> _Instructions to follow_: Exactly the lines from the top of the records below through the one containing "proving the stub" must be set down, with no line added or dropped.

> _Data for analysis_:

◇ ◇ ◇ ◇

import Literature.NumberTheory.LFunctions.DobnerNewman
import Literature.Analysis.SpecialFunctions.GammaStirlingUniform
import Literature.Analysis.SpecialFunctions.GammaStirlingVertical
import Literature.Analysis.SpecialFunctions.GammaVerticalBounds
import Mathlib.Analysis.SpecialFunctions.Trigonometric.Bounds

/-!
# RiemannHypothesis / UniversalFactor — `NarrowKernelNoGo` (stmt-RiemannHypothesis-2576), line `Sketch`:
# stub P2, the ξ-envelope on the critical line — vertical Stirling and the global bound

With `γ = xiGammaFactor` (`γ(s) = ½ s(s − 1) Γ_ℝ(s)`, `Γ_ℝ(s) = π^{-s/2} Γ(s/2)`) the envelope of `ξ`
on the critical line is

  `E(τ) := ‖γ(1/2 + iτ)‖ = ((τ² + 1/4)/2) · π^{-1/4} · ‖Γ(1/4 + iτ/2)‖`

(`UniversalFactor.narrowEnvelope_norm_eq`). This is the first of two files proving the stub
`UniversalFactor.stub_narrowEnvelope` of the line (the second is
`UniversalFactorNarrowKernelNoGoEnvelope.lean`). Here:

* `UniversalFactor.narrowEnvelope_stirling` — **Stirling on vertical lines with an `O(1/|u|)`
  remainder**: for `x > 0`, `|u| ≥ 1`,
  `|log ‖Γ(x+iu)‖ − ((x − ½) log|u| − π|u|/2 + ½ log 2π)| ≤ ((x + ½)x² + ¼)/|u|`.
  The input is the tree's uniform Stirling formula for `log ‖Γ(w)‖` on `Re w > 0`
  (`GammaStirling.abs_log_norm_Gamma_sub_le`); the tree's vertical corollary
  `GammaStirling.abs_log_norm_Gamma_vertical_sub_le_of_pos` has an `O(1)` remainder only, which is
  not enough for the asymptotics of the envelope against the weight `t^{-7/4} e^{πt/4}`. The two
  elementary refinements are `0 ≤ log ‖w‖ − log|u| ≤ x²/(2u²)` and
  `x − x³/(2|u|) ≤ |u| arcsin(x/‖w‖) ≤ x` (`sin θ ≤ θ ≤ tan θ`), `w = x + iu`
  (`UniversalFactor.narrowEnvelope_rem_le`, `UniversalFactor.narrowEnvelope_arcsin_mem`).
* `UniversalFactor.narrowEnvelope_global` — part (i) of the stub: the global bound
  `E(τ) ≤ C₀ (1 + |τ|)^{7/4} e^{−π|τ|/4}` for all real `τ` (Stirling for `|τ| ≥ 2`,
  `‖Γ(1/4 + iy)‖ ≤ Γ(1/4)` for `|τ| ≤ 2`).

References: E. C. Titchmarsh, *The Theory of the Riemann Zeta-Function* (1986), §4.12 (4.12.2),
§7.2–7.4; Whittaker–Watson §12.33, §13.6.
-/

noncomputable section

-- D-0017: `Summit.<S>.<S>.…` is the designed namespace of a single-problem summit.
set_option linter.dupNamespace false

namespace Summit.RiemannHypothesis.RiemannHypothesis.Theorems

open MeasureTheory Set Filter Complex intervalIntegral
open scoped Real Topology
open Literature.NumberTheory.LFunctions
open Literature.Analysis.SpecialFunctions

/-! ## The envelope in terms of `Γ(1/4 + iτ/2)` -/

/-- On the critical line, `‖γ(1/2 + iτ)‖ = ((τ² + 1/4)/2) · π^{-1/4} · ‖Γ(1/4 + iτ/2)‖`
(`s(s − 1) = −(τ² + 1/4)` at `s = 1/2 + iτ`, `‖π^{-s/2}‖ = π^{-1/4}`). [folklore] -/
theorem UniversalFactor.narrowEnvelope_norm_eq (τ : ℝ) :
    ‖xiGammaFactor (1 / 2 + (τ : ℂ) * I)‖ =
      (τ ^ 2 + 1 / 4) / 2 * π ^ (-(1 / 4 : ℝ)) *
        ‖Complex.Gamma (((1 / 4 : ℝ) : ℂ) + ((τ / 2 : ℝ) : ℂ) * I)‖ := by
  rw [xiGammaFactor, Complex.Gammaℝ_def, norm_mul, norm_mul]
  have h1 : ‖(1 / 2 + (τ : ℂ) * I) * (1 / 2 + (τ : ℂ) * I - 1) / 2‖ = (τ ^ 2 + 1 / 4) / 2 := by
    have : (1 / 2 + (τ : ℂ) * I) * (1 / 2 + (τ : ℂ) * I - 1) / 2 =
        ((-((τ ^ 2 + 1 / 4) / 2) : ℝ) : ℂ) := by
      push_cast
      linear_combination ((τ : ℂ) ^ 2 / 2) * Complex.I_sq
    rw [this, Complex.norm_real, Real.norm_eq_abs, abs_neg, abs_of_pos (by positivity)]
  have h2 : ‖(π : ℂ) ^ (-(1 / 2 + (τ : ℂ) * I) / 2)‖ = π ^ (-(1 / 4 : ℝ)) := by
    rw [Complex.norm_cpow_eq_rpow_re_of_pos Real.pi_pos]
    congr 1
    simp
    norm_num
  have h3 : Complex.Gamma ((1 / 2 + (τ : ℂ) * I) / 2) =
      Complex.Gamma (((1 / 4 : ℝ) : ℂ) + ((τ / 2 : ℝ) : ℂ) * I) := by
    congr 1
    push_cast
    ring
  rw [h1, h2, h3]
  ring

/-! ## Vertical Stirling with an `O(1/|u|)` remainder -/

/-- The remainder of the uniform Stirling formula on a vertical line: for `1 ≤ a ≤ n`,
`(1/12)(1/n² + π/(2n)) ≤ (1/4)/a` (used with `n = ‖x + iu‖`, `a = |u|`). [folklore] -/
theorem UniversalFactor.narrowEnvelope_rem_le {n a : ℝ} (ha : 1 ≤ a) (han : a ≤ n) :
    (1 / 12 : ℝ) * (1 / n ^ 2 + π / (2 * n)) ≤ (1 / 4) / a := by
  have ha0 : 0 < a := by linarith
  have hn0 : 0 < n := by linarith
  have h1 : 1 / n ^ 2 ≤ 1 / a := div_le_div_of_nonneg_left zero_le_one ha0 (by nlinarith)
  have h2 : π / (2 * n) ≤ 2 / a := by
    rw [div_le_div_iff₀ (by positivity) ha0]
    nlinarith [Real.pi_lt_four, Real.pi_pos]
  calc (1 / 12 : ℝ) * (1 / n ^ 2 + π / (2 * n)) ≤ (1 / 12) * (1 / a + 2 / a) :=
        mul_le_mul_of_nonneg_left (add_le_add h1 h2) (by norm_num)
    _ = (1 / 4) / a := by ring

/-- `x − x³/(2a) ≤ a · arcsin(x/n) ≤ x` for `x > 0`, `1 ≤ a ≤ n`, `n² = x² + a²`
(`sin θ ≤ θ ≤ tan θ` at `θ = arcsin(x/n)`, `tan θ = x/a`, and `n − a = x²/(n + a) ≤ x²/(2a)`;
used with `n = ‖x + iu‖`, `a = |u|`, where `u · arg(x + iu) = |u|(π/2 − arcsin(x/n))`). [folklore] -/
theorem UniversalFactor.narrowEnvelope_arcsin_mem {x n a : ℝ} (hx : 0 < x) (ha : 1 ≤ a)
    (han : a ≤ n) (hsq : n ^ 2 = x ^ 2 + a ^ 2) :
    x - x ^ 3 / (2 * a) ≤ a * Real.arcsin (x / n) ∧ a * Real.arcsin (x / n) ≤ x := by
  have ha0 : 0 < a := by linarith
  have hn0 : 0 < n := by linarith
  have hn1 : 1 ≤ n := ha.trans han
  have hxn : x < n := by nlinarith
  have hz0 : 0 ≤ x / n := by positivity
  have hz1 : x / n < 1 := by rwa [div_lt_one hn0]
  have ha0' : 0 ≤ Real.arcsin (x / n) := Real.arcsin_nonneg.mpr hz0
  constructor
  · -- lower bound: `sin θ ≤ θ`
    have h1 : x / n ≤ Real.arcsin (x / n) := by
      have := Real.sin_le ha0'
      rwa [Real.sin_arcsin (by linarith) hz1.le] at this
    have h2 : a * (x / n) ≤ a * Real.arcsin (x / n) := mul_le_mul_of_nonneg_left h1 ha0.le
    have hna : n - a ≤ x ^ 2 / (2 * a) := by
      rw [le_div_iff₀ (by positivity)]
      nlinarith [sq_nonneg (n - a)]
    have h5 : x * (n - a) ≤ x ^ 3 / (2 * a) := by
      calc x * (n - a) ≤ x * (x ^ 2 / (2 * a)) := mul_le_mul_of_nonneg_left hna hx.le
        _ = x ^ 3 / (2 * a) := by ring
    have h6 : x ^ 3 / (2 * a) ≤ x ^ 3 / (2 * a) * n :=
      le_mul_of_one_le_right (by positivity) hn1
    have h7 : x - x ^ 3 / (2 * a) ≤ a * (x / n) := by
      rw [← mul_div_assoc, le_div_iff₀ hn0]
      nlinarith
    exact h7.trans h2
  · -- upper bound: `θ ≤ tan θ = x/a`
    have hsqrt : Real.sqrt (1 - (x / n) ^ 2) = a / n := by
      have : 1 - (x / n) ^ 2 = (a / n) ^ 2 := by
        rw [div_pow, div_pow]
        field_simp
        linarith
      rw [this, Real.sqrt_sq (by positivity)]
    have ha1 : Real.arcsin (x / n) < π / 2 := Real.arcsin_lt_pi_div_two.mpr hz1
    have ht := Real.le_tan ha0' ha1
    rw [Real.tan_arcsin, hsqrt, div_div_div_cancel_right₀ hn0.ne'] at ht
    calc a * Real.arcsin (x / n) ≤ a * (x / a) := mul_le_mul_of_nonneg_left ht ha0.le
      _ = x := by rw [← mul_div_assoc, mul_div_cancel_left₀ x ha0.ne']

/-- **Stirling on vertical lines with an `O(1/|u|)` remainder.** For `x > 0` and `|u| ≥ 1`,
`|log ‖Γ(x + iu)‖ − ((x − 1/2) log |u| − π|u|/2 + ½ log 2π)| ≤ ((x + ½) x² + ¼)/|u|`
(from the uniform Stirling formula `GammaStirling.abs_log_norm_Gamma_sub_le` with
`0 ≤ log ‖w‖ − log |u| ≤ x²/(2u²)` and `x − x³/(2|u|) ≤ π|u|/2 − u · arg w ≤ x`;
Titchmarsh (4.12.2)). [folklore] -/
theorem UniversalFactor.narrowEnvelope_stirling {x u : ℝ} (hx : 0 < x) (hu : 1 ≤ |u|) :
    |Real.log ‖Complex.Gamma ((x : ℂ) + u * I)‖ -
        ((x - 1 / 2) * Real.log |u| - π * |u| / 2 + Real.log (2 * π) / 2)| ≤
      ((x + 1 / 2) * x ^ 2 + 1 / 4) / |u| := by
  have hu0 : u ≠ 0 := by intro h; rw [h, abs_zero] at hu; linarith
  have hu1 : 0 < |u| := by linarith
  -- the tree's inputs, all about `w = x + iu`
  obtain ⟨hE1l, hE1u⟩ := GammaStirling.log_norm_sub_log_abs_mem (x := x) hu0
  have harg := GammaStirling.im_mul_arg_eq (u := u) hx
  have hwu : |u| ≤ ‖(x : ℂ) + u * I‖ := GammaStirling.abs_le_norm_ofReal_add_mul_I x u
  have hsq : ‖(x : ℂ) + u * I‖ ^ 2 = x ^ 2 + |u| ^ 2 := by
    rw [sq_abs]; exact GammaRatio.norm_sq_eq x u
  have hS := GammaStirling.abs_log_norm_Gamma_sub_le (w := (x : ℂ) + u * I) (by simpa using hx)
  have hre : ((x : ℂ) + u * I).re = x := by simp
  have him : ((x : ℂ) + u * I).im = u := by simp
  rw [hre, him, harg] at hS
  -- opaque names for `‖w‖` and `log ‖Γ(w)‖`
  generalize hn : ‖(x : ℂ) + u * I‖ = n at hE1l hE1u hwu hsq hS
  generalize hL : Real.log ‖Complex.Gamma ((x : ℂ) + u * I)‖ = L at hS ⊢
  -- the three error terms
  have h1 := hS.trans (UniversalFactor.narrowEnvelope_rem_le hu hwu)
  obtain ⟨h3l, h3u⟩ := UniversalFactor.narrowEnvelope_arcsin_mem hx hu hwu hsq
  have hE1u' : Real.log n - Real.log |u| ≤ x ^ 2 / (2 * |u|) := by
    refine hE1u.trans (div_le_div_of_nonneg_left (sq_nonneg x) (by positivity) ?_)
    nlinarith [sq_abs u]
  have h2 : |(x - 1 / 2) * (Real.log n - Real.log |u|)| ≤ (x + 1 / 2) * (x ^ 2 / (2 * |u|)) := by
    rw [abs_mul, abs_of_nonneg hE1l]
    have : |x - 1 / 2| ≤ x + 1 / 2 := abs_sub_le_iff.mpr ⟨by linarith, by linarith⟩
    exact mul_le_mul this hE1u' hE1l (by linarith)
  -- bookkeeping
  have hsplit : L - ((x - 1 / 2) * Real.log |u| - π * |u| / 2 + Real.log (2 * π) / 2) =
      (L - ((x - 1 / 2) * Real.log n - |u| * (π / 2 - Real.arcsin (x / n)) - x +
        Real.log (2 * π) / 2)) +
      (x - 1 / 2) * (Real.log n - Real.log |u|) + (|u| * Real.arcsin (x / n) - x) := by
    ring
  have hB : ((x + 1 / 2) * x ^ 2 + 1 / 4) / |u| =
      (1 / 4) / |u| + x ^ 3 / |u| + (1 / 2) * (x ^ 2 / |u|) := by
    field_simp
    ring
  have hx2 : 0 ≤ x ^ 2 / |u| := by positivity
  have hx3 : 0 ≤ x ^ 3 / |u| := by positivity
  have e2 : (x + 1 / 2) * (x ^ 2 / (2 * |u|)) = (1 / 2) * (x ^ 3 / |u|) + (1 / 4) * (x ^ 2 / |u|) := by
    field_simp
    ring
  have e3 : x ^ 3 / (2 * |u|) = (1 / 2) * (x ^ 3 / |u|) := by
    field_simp
  rw [e2] at h2
  rw [e3] at h3l
  obtain ⟨h1a, h1b⟩ := abs_le.mp h1
  obtain ⟨h2a, h2b⟩ := abs_le.mp h2
  rw [hsplit, hB, abs_le]
  constructor <;> linarith

/-! ## Part (i): the global bound -/

/-- **Global bound for the envelope.** There is `C₀` with
`‖γ(1/2 + iτ)‖ ≤ C₀ (1 + |τ|)^{7/4} e^{−π|τ|/4}` for all real `τ` (Stirling for `|τ| ≥ 2`;
`‖Γ(1/4 + iy)‖ ≤ Γ(1/4)`, `GammaVert.norm_Gamma_le_Gamma_re`, for `|τ| ≤ 2`). [folklore] -/
theorem UniversalFactor.narrowEnvelope_global :
    ∃ C₀ : ℝ, ∀ τ : ℝ, ‖Literature.NumberTheory.LFunctions.xiGammaFactor (1 / 2 + (τ : ℂ) * Complex.I)‖ ≤
      C₀ * (1 + |τ|) ^ ((7 : ℝ) / 4) * Real.exp (-(Real.pi * |τ| / 4)) := by
  obtain ⟨c₁, hc₁⟩ : ∃ c : ℝ,
      c = Real.log π * (-(1 / 4 : ℝ)) + Real.log 2 / 4 + Real.log (2 * π) / 2 + 1 := ⟨_, rfl⟩
  have hπ4 : 0 < π ^ (-(1 / 4 : ℝ)) := Real.rpow_pos_of_pos Real.pi_pos _
  have hΓ : 0 < Real.Gamma (1 / 4) := Real.Gamma_pos_of_pos (by norm_num)
  obtain ⟨C₂, hC₂def⟩ : ∃ C : ℝ,
      C = (17 / 8) * π ^ (-(1 / 4 : ℝ)) * Real.Gamma (1 / 4) * Real.exp (π / 2) := ⟨_, rfl⟩
  have hC₂ : 0 ≤ C₂ := by
    rw [hC₂def]
    exact le_of_lt (mul_pos (mul_pos (mul_pos (by norm_num) hπ4) hΓ) (Real.exp_pos _))
  refine ⟨Real.exp c₁ + C₂, fun τ => ?_⟩
  rw [UniversalFactor.narrowEnvelope_norm_eq]
  have hA0 : 0 < (τ ^ 2 + 1 / 4) / 2 := by positivity
  have hP : 0 ≤ (1 + |τ|) ^ ((7 : ℝ) / 4) * Real.exp (-(π * |τ| / 4)) := by positivity
  rcases le_or_gt 2 |τ| with hτ | hτ
  · -- `|τ| ≥ 2`: Stirling at `1/4 + iτ/2`
    have hτ0 : 0 < |τ| := by linarith
    have hy : 1 ≤ |τ / 2| := by rw [abs_div, abs_two]; linarith
    have hS := UniversalFactor.narrowEnvelope_stirling (x := 1 / 4) (u := τ / 2) (by norm_num) hy
    rw [abs_div, abs_two] at hS
    generalize hG : ‖Complex.Gamma (((1 / 4 : ℝ) : ℂ) + ((τ / 2 : ℝ) : ℂ) * I)‖ = G at hS ⊢
    have hG0 : 0 < G := by
      rw [← hG]; exact norm_pos_iff.mpr (GammaVert.Gamma_ne_zero_of_pos (by norm_num) _)
    have hK : ((1 / 4 + 1 / 2) * (1 / 4 : ℝ) ^ 2 + 1 / 4) / (|τ| / 2) ≤ 1 := by
      rw [div_le_one (by positivity)]; linarith
    have hlogG : Real.log G ≤ -(1 / 4) * Real.log |τ| + Real.log 2 / 4 - π * |τ| / 4 +
        Real.log (2 * π) / 2 + 1 := by
      have h := (abs_le.mp (hS.trans hK)).2
      have hl2 : Real.log (|τ| / 2) = Real.log |τ| - Real.log 2 :=
        Real.log_div hτ0.ne' two_ne_zero
      rw [hl2] at h
      linarith
    have hlogA : Real.log ((τ ^ 2 + 1 / 4) / 2) ≤ 2 * Real.log |τ| := by
      have h4 : (4 : ℝ) ≤ |τ| ^ 2 := by nlinarith [abs_nonneg τ]
      have hAle : (τ ^ 2 + 1 / 4) / 2 ≤ |τ| ^ 2 := by have := sq_abs τ; linarith
      calc Real.log ((τ ^ 2 + 1 / 4) / 2) ≤ Real.log (|τ| ^ 2) := Real.log_le_log hA0 hAle
        _ = 2 * Real.log |τ| := by rw [Real.log_pow]; norm_num
    have hlogτ : Real.log |τ| ≤ Real.log (1 + |τ|) := Real.log_le_log hτ0 (by linarith)
    have hlhs : (τ ^ 2 + 1 / 4) / 2 * π ^ (-(1 / 4 : ℝ)) * G =
        Real.exp (Real.log ((τ ^ 2 + 1 / 4) / 2) + Real.log π * (-(1 / 4 : ℝ)) + Real.log G) := by
      rw [Real.exp_add, Real.exp_add, Real.exp_log hA0, Real.exp_log hG0,
        Real.rpow_def_of_pos Real.pi_pos]
    have hrhs : Real.exp c₁ * (1 + |τ|) ^ ((7 : ℝ) / 4) * Real.exp (-(π * |τ| / 4)) =
        Real.exp (c₁ + Real.log (1 + |τ|) * ((7 : ℝ) / 4) + -(π * |τ| / 4)) := by
      rw [Real.exp_add, Real.exp_add, Real.rpow_def_of_pos (by positivity)]
    calc (τ ^ 2 + 1 / 4) / 2 * π ^ (-(1 / 4 : ℝ)) * G
        ≤ Real.exp c₁ * (1 + |τ|) ^ ((7 : ℝ) / 4) * Real.exp (-(π * |τ| / 4)) := by
          rw [hlhs, hrhs]
          exact Real.exp_le_exp.mpr (by rw [hc₁]; linarith)
      _ ≤ (Real.exp c₁ + C₂) * (1 + |τ|) ^ ((7 : ℝ) / 4) * Real.exp (-(π * |τ| / 4)) := by
          rw [mul_assoc, mul_assoc]
          exact mul_le_mul_of_nonneg_right (le_add_of_nonneg_right hC₂) hP
  · -- `|τ| < 2`: `‖Γ(1/4 + iy)‖ ≤ Γ(1/4)`
    generalize hG : ‖Complex.Gamma (((1 / 4 : ℝ) : ℂ) + ((τ / 2 : ℝ) : ℂ) * I)‖ = G
    have hG0 : 0 < G := by
      rw [← hG]; exact norm_pos_iff.mpr (GammaVert.Gamma_ne_zero_of_pos (by norm_num) _)
    have hGle : G ≤ Real.Gamma (1 / 4) := by
      rw [← hG]; exact GammaVert.norm_Gamma_le_Gamma_re (by norm_num) _
    have hAle : (τ ^ 2 + 1 / 4) / 2 ≤ 17 / 8 := by
      have : τ ^ 2 ≤ 4 := by nlinarith [abs_nonneg τ, sq_abs τ]
      linarith
    have h1 : (τ ^ 2 + 1 / 4) / 2 * π ^ (-(1 / 4 : ℝ)) * G ≤
        (17 / 8) * π ^ (-(1 / 4 : ℝ)) * Real.Gamma (1 / 4) :=
      mul_le_mul (mul_le_mul_of_nonneg_right hAle hπ4.le) hGle hG0.le (by positivity)
    have h2 : (17 / 8) * π ^ (-(1 / 4 : ℝ)) * Real.Gamma (1 / 4) =
        C₂ * Real.exp (-(π * 2 / 4)) := by
      rw [hC₂def, mul_assoc _ (Real.exp (π / 2)) _, ← Real.exp_add]
      have : π / 2 + -(π * 2 / 4) = 0 := by ring
      rw [this, Real.exp_zero, mul_one]
    have h3 : Real.exp (-(π * 2 / 4)) ≤
        (1 + |τ|) ^ ((7 : ℝ) / 4) * Real.exp (-(π * |τ| / 4)) := by
      have h31 : (1 : ℝ) ≤ (1 + |τ|) ^ ((7 : ℝ) / 4) :=
        Real.one_le_rpow (by linarith [abs_nonneg τ]) (by norm_num)
      have h32 : Real.exp (-(π * 2 / 4)) ≤ Real.exp (-(π * |τ| / 4)) :=
        Real.exp_le_exp.mpr (by nlinarith [Real.pi_pos])
      calc Real.exp (-(π * 2 / 4)) = 1 * Real.exp (-(π * 2 / 4)) := (one_mul _).symm
        _ ≤ _ := mul_le_mul h31 h32 (Real.exp_pos _).le (by positivity)
    calc (τ ^ 2 + 1 / 4) / 2 * π ^ (-(1 / 4 : ℝ)) * G ≤ C₂ * Real.exp (-(π * 2 / 4)) :=
          h1.trans_eq h2
      _ ≤ C₂ * ((1 + |τ|) ^ ((7 : ℝ) / 4) * Real.exp (-(π * |τ| / 4))) :=
          mul_le_mul_of_nonneg_left h3 hC₂
      _ ≤ (Real.exp c₁ + C₂) * ((1 + |τ|) ^ ((7 : ℝ) / 4) * Real.exp (-(π * |τ| / 4))) :=
          mul_le_mul_of_nonneg_right (le_add_of_nonneg_left (Real.exp_pos _).le) hP
      _ = _ := by ring

end Summit.RiemannHypothesis.RiemannHypothesis.Theorems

◇ ◇ ◇ ◇

> _Answer for this exercise_:
import Literature.NumberTheory.LFunctions.DobnerNewman
import Literature.Analysis.SpecialFunctions.GammaStirlingUniform
import Literature.Analysis.SpecialFunctions.GammaStirlingVertical
import Literature.Analysis.SpecialFunctions.GammaVerticalBounds
import Mathlib.Analysis.SpecialFunctions.Trigonometric.Bounds

/-!
# RiemannHypothesis / UniversalFactor — `NarrowKernelNoGo` (stmt-RiemannHypothesis-2576), line `Sketch`:
# stub P2, the ξ-envelope on the critical line — vertical Stirling and the global bound

With `γ = xiGammaFactor` (`γ(s) = ½ s(s − 1) Γ_ℝ(s)`, `Γ_ℝ(s) = π^{-s/2} Γ(s/2)`) the envelope of `ξ`
on the critical line is

  `E(τ) := ‖γ(1/2 + iτ)‖ = ((τ² + 1/4)/2) · π^{-1/4} · ‖Γ(1/4 + iτ/2)‖`

(`UniversalFactor.narrowEnvelope_norm_eq`). This is the first of two files proving the stub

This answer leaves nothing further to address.